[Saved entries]
= = = =

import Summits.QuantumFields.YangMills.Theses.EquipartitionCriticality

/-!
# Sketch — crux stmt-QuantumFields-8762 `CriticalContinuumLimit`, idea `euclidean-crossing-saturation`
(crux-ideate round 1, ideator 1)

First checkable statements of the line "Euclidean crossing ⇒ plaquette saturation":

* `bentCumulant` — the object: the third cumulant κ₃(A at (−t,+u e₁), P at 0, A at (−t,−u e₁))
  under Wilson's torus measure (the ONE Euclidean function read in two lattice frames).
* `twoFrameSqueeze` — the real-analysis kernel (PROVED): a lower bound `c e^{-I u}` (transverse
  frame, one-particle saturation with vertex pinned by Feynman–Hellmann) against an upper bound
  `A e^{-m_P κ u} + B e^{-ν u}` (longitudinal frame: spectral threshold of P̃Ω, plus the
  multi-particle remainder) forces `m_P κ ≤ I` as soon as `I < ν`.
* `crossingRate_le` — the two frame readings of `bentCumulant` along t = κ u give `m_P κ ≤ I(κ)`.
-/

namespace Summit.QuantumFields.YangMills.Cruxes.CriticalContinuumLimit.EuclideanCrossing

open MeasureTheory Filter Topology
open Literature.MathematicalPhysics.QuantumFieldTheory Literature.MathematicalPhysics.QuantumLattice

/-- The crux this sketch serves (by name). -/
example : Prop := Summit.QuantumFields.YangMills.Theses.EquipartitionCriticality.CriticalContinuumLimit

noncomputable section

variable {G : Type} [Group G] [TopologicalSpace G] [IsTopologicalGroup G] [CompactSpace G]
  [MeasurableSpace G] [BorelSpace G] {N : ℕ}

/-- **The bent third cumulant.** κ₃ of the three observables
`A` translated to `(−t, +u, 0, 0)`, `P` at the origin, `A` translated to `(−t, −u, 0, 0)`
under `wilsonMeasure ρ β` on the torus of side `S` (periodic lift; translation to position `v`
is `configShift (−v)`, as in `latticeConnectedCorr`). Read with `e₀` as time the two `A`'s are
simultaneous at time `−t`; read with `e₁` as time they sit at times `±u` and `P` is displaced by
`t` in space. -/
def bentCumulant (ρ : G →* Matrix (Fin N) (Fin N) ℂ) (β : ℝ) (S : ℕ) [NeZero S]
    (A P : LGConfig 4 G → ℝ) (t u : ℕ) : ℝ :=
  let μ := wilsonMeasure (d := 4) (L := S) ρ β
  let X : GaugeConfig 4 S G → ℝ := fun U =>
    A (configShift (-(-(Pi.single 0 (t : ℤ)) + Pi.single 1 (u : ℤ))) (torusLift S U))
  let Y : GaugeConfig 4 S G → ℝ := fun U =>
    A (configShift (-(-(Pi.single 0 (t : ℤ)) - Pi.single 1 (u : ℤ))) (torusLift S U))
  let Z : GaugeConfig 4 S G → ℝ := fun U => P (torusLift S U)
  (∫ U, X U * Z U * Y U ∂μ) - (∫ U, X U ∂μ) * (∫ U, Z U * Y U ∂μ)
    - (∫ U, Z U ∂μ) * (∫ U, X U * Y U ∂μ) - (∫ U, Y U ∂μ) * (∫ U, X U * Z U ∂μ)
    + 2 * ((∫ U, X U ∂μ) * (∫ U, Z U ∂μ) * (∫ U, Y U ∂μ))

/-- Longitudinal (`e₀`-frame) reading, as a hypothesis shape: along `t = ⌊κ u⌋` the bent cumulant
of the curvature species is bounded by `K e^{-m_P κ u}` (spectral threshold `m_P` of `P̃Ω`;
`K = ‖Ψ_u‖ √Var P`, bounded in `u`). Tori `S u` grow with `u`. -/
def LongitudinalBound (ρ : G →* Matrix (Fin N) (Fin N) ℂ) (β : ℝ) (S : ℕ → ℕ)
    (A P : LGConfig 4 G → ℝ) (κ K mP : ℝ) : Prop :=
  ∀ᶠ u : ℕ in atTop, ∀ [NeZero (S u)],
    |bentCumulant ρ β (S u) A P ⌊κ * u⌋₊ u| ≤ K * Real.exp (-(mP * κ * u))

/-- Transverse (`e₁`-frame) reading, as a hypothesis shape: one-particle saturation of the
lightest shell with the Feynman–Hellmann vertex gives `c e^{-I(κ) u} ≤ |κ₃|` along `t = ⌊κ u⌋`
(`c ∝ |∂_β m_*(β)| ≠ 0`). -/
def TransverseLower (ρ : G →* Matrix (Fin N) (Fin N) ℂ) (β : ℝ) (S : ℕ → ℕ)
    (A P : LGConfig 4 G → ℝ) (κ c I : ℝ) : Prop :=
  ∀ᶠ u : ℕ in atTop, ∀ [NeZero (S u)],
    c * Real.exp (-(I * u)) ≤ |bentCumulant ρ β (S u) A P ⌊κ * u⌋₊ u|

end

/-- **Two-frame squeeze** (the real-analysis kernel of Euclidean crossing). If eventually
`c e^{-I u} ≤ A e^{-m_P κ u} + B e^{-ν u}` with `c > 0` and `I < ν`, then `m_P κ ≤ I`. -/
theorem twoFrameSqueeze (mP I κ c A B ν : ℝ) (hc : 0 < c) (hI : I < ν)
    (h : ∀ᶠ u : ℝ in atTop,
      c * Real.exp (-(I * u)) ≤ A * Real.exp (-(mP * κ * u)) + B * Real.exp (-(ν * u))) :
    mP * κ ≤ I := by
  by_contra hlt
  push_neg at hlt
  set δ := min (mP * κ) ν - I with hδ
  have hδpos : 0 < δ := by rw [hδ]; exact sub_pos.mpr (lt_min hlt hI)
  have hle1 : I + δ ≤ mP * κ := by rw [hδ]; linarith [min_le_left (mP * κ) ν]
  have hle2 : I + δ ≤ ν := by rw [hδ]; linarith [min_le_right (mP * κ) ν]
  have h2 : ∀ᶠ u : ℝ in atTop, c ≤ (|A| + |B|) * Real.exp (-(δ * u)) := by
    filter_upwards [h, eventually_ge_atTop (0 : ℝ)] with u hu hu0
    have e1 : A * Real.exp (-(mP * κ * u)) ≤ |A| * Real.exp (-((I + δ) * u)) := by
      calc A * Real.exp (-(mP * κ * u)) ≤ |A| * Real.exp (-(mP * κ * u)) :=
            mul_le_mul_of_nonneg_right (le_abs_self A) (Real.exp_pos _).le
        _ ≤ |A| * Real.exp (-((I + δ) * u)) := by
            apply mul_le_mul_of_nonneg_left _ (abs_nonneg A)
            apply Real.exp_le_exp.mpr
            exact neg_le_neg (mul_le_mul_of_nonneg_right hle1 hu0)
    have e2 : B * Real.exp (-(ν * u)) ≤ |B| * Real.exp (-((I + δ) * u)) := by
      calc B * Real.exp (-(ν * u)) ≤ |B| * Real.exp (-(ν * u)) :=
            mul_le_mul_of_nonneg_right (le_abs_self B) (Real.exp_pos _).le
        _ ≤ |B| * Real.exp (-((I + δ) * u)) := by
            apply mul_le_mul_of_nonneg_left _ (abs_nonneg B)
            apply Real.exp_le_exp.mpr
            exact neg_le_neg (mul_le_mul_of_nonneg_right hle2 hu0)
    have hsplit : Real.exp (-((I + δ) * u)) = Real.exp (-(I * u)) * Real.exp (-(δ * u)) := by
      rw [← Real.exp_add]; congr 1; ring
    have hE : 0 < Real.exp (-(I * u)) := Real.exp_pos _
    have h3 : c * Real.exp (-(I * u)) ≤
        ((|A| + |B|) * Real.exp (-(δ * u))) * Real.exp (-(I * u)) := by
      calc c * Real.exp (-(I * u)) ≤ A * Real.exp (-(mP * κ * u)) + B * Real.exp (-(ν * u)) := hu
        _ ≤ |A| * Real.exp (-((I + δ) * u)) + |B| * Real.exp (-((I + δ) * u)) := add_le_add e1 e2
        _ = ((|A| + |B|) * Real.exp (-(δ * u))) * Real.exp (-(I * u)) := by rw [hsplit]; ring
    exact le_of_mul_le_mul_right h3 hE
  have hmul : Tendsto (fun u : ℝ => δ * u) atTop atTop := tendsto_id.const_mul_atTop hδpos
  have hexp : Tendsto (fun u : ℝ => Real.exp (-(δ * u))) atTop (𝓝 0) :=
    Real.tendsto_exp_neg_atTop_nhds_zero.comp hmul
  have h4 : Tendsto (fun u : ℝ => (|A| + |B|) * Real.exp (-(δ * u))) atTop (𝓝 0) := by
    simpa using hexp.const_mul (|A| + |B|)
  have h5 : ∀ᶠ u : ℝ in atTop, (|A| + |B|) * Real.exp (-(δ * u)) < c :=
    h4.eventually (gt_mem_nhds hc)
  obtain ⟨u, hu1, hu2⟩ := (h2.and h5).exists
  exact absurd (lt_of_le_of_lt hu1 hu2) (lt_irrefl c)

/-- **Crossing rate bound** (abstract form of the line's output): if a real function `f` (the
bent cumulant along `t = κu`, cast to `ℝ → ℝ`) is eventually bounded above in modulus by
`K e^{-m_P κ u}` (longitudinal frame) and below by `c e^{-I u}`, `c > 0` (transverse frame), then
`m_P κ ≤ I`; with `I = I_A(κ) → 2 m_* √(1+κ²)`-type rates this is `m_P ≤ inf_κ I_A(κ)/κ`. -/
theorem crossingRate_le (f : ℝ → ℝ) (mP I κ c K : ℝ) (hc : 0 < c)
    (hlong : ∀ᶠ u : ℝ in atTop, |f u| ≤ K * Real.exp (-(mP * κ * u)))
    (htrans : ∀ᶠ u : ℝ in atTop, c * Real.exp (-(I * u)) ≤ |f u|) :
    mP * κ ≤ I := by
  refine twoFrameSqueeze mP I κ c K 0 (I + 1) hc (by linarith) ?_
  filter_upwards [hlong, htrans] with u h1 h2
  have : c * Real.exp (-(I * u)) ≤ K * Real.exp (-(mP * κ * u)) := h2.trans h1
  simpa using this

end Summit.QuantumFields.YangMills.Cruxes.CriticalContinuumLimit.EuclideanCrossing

= = = =

Description of the task:
The lines above, starting at the one with "obtain ⟨u, hu1, hu2⟩ := (h2.and h5).exists" and ending at the one with "(htrans : ∀ᶠ", are the only ones to return, exactly as written.

Completed exercise:
  obtain ⟨u, hu1, hu2⟩ := (h2.and h5).exists
  exact absurd (lt_of_le_of_lt hu1 hu2) (lt_irrefl c)

/-- **Crossing rate bound** (abstract form of the line's output): if a real function `f` (the
bent cumulant along `t = κu`, cast to `ℝ → ℝ`) is eventually bounded above in modulus by
`K e^{-m_P κ u}` (longitudinal frame) and below by `c e^{-I u}`, `c > 0` (transverse frame), then
`m_P κ ≤ I`; with `I = I_A(κ) → 2 m_* √(1+κ²)`-type rates this is `m_P ≤ inf_κ I_A(κ)/κ`. -/
theorem crossingRate_le (f : ℝ → ℝ) (mP I κ c K : ℝ) (hc : 0 < c)
    (hlong : ∀ᶠ u : ℝ in atTop, |f u| ≤ K * Real.exp (-(mP * κ * u)))
    (htrans : ∀ᶠ u : ℝ in atTop, c * Real.exp (-(I * u)) ≤ |f u|) :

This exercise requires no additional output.